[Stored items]
+-------+
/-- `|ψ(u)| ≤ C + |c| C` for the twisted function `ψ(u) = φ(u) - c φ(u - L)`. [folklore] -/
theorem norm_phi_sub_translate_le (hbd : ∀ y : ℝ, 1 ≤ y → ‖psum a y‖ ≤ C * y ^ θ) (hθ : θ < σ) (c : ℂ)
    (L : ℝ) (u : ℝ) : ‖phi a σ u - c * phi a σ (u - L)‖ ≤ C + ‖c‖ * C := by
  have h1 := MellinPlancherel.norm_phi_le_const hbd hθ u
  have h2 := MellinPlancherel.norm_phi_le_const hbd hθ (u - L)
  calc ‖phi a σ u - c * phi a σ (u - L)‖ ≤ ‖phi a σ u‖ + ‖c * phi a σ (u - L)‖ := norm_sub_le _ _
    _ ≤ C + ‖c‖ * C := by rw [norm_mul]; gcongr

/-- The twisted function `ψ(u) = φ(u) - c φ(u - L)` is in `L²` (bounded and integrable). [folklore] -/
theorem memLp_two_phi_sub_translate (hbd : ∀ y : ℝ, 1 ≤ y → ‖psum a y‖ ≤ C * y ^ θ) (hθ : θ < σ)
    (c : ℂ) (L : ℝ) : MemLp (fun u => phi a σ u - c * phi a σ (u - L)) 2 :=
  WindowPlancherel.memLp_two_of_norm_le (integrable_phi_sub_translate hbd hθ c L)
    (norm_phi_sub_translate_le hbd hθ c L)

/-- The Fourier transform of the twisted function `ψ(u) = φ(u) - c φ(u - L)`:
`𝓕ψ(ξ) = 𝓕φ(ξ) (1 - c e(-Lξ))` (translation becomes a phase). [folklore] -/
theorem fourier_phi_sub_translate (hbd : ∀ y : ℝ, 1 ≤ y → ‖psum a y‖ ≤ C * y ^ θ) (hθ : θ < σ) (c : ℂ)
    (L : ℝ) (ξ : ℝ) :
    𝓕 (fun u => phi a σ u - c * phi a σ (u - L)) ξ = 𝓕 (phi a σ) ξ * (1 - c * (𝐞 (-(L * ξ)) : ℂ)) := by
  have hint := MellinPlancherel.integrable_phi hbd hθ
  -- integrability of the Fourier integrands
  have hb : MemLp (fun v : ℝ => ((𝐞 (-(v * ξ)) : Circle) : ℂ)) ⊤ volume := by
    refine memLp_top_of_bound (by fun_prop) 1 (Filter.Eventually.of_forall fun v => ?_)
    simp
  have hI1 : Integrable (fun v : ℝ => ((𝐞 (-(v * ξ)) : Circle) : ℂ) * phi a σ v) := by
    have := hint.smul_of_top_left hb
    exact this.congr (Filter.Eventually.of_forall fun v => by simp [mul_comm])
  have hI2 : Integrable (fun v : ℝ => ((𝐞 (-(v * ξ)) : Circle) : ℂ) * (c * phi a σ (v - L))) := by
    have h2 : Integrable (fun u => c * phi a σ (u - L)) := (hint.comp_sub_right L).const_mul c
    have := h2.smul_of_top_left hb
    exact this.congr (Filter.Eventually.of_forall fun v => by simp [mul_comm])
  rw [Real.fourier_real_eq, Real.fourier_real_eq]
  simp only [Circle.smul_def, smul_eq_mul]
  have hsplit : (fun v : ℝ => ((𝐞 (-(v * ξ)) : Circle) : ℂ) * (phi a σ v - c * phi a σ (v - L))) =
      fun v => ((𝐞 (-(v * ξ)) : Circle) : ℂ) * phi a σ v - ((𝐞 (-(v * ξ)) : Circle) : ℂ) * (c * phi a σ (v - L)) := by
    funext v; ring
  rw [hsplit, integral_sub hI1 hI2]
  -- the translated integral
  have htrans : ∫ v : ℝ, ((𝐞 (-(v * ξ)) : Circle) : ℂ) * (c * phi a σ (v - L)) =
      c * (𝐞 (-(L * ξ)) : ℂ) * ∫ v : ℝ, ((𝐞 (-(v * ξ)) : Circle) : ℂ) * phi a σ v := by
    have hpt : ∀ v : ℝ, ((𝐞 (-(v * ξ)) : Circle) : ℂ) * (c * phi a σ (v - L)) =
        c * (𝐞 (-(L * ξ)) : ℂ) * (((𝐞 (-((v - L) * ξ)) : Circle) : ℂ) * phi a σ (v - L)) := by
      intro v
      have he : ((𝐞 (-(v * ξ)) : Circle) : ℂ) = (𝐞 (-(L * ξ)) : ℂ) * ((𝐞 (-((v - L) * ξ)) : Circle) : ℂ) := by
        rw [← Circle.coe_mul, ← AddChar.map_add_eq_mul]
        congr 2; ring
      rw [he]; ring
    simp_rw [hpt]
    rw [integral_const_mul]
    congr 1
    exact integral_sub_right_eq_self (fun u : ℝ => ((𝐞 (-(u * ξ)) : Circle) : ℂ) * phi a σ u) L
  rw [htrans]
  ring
+-------+
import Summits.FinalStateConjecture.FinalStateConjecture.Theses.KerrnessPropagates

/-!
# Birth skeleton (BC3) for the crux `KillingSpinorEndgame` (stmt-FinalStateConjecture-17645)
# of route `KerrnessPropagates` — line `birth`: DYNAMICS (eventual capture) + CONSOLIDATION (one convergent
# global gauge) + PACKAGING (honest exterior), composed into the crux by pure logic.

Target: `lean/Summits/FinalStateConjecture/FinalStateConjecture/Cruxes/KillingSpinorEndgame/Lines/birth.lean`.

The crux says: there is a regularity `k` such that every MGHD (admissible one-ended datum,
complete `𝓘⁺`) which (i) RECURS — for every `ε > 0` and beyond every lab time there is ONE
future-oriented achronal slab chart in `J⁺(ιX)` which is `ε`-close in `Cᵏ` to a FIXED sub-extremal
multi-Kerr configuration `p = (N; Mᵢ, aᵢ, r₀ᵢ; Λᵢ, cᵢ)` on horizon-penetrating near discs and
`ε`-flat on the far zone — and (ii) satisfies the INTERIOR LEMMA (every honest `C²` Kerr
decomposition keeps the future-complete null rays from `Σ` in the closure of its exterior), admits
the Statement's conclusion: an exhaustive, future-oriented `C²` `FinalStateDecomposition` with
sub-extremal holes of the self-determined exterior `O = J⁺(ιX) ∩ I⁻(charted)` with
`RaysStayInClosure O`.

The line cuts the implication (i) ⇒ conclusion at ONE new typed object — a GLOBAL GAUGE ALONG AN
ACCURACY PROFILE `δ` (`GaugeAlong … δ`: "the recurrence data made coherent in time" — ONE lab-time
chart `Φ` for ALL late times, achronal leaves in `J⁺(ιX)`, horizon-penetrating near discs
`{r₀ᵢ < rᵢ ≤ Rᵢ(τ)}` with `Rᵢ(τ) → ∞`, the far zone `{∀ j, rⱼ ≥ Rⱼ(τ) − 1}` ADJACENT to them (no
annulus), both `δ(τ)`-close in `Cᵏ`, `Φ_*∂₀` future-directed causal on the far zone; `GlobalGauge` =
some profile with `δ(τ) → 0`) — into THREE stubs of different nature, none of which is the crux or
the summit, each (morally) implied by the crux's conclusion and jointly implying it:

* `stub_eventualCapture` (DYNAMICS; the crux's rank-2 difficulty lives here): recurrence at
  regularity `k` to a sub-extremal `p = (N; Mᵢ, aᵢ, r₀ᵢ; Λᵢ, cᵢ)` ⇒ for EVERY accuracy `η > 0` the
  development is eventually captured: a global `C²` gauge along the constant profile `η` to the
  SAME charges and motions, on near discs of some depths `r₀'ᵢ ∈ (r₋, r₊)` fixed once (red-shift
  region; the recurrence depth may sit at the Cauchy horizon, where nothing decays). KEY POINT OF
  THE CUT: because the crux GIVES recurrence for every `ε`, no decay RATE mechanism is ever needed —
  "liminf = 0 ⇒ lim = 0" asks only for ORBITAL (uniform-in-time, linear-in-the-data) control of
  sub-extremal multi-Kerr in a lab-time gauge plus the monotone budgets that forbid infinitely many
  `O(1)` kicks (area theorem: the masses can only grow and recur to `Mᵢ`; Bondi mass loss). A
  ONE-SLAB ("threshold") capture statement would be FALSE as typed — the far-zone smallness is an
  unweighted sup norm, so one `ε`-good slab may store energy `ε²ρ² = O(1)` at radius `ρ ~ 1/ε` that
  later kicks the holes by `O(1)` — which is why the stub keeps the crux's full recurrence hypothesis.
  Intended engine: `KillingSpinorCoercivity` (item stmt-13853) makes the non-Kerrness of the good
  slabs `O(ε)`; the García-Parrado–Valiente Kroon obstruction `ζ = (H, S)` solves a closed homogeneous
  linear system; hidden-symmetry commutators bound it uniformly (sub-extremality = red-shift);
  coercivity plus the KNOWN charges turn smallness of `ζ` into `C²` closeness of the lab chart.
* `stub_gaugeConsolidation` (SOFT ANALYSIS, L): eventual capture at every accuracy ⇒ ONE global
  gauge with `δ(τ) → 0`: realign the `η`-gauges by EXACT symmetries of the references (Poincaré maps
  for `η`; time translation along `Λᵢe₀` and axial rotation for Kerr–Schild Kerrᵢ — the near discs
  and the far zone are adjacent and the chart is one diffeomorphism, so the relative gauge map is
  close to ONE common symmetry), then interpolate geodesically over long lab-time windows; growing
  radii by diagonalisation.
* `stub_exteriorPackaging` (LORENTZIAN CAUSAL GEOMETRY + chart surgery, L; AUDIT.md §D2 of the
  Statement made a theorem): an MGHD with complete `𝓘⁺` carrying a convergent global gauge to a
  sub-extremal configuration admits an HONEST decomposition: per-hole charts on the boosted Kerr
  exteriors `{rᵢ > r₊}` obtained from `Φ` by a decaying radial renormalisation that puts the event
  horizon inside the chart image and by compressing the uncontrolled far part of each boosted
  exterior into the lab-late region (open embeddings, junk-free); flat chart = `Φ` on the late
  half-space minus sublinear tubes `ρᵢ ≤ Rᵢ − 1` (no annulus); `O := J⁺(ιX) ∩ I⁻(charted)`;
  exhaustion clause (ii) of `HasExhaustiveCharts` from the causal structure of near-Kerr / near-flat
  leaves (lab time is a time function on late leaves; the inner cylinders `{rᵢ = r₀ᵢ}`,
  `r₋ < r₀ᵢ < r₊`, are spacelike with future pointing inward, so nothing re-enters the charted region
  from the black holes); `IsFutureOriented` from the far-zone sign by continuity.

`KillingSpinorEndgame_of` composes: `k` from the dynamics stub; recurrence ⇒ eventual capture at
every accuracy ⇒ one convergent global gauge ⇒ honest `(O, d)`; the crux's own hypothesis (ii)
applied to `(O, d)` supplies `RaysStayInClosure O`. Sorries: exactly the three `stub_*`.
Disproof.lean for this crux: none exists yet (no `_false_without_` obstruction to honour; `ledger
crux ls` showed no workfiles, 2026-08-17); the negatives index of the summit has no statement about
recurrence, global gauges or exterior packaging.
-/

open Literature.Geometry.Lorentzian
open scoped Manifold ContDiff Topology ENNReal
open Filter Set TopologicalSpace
+-------+
* **How to complete this task**
Write down, word for word, the lines above from the one containing "for the twisted" through the one containing "rw [norm_mul]; gcongr", both ends included.

* **Response to this exercise**
/-- `|ψ(u)| ≤ C + |c| C` for the twisted function `ψ(u) = φ(u) - c φ(u - L)`. [folklore] -/
theorem norm_phi_sub_translate_le (hbd : ∀ y : ℝ, 1 ≤ y → ‖psum a y‖ ≤ C * y ^ θ) (hθ : θ < σ) (c : ℂ)
    (L : ℝ) (u : ℝ) : ‖phi a σ u - c * phi a σ (u - L)‖ ≤ C + ‖c‖ * C := by
  have h1 := MellinPlancherel.norm_phi_le_const hbd hθ u
  have h2 := MellinPlancherel.norm_phi_le_const hbd hθ (u - L)
  calc ‖phi a σ u - c * phi a σ (u - L)‖ ≤ ‖phi a σ u‖ + ‖c * phi a σ (u - L)‖ := norm_sub_le _ _
    _ ≤ C + ‖c‖ * C := by rw [norm_mul]; gcongr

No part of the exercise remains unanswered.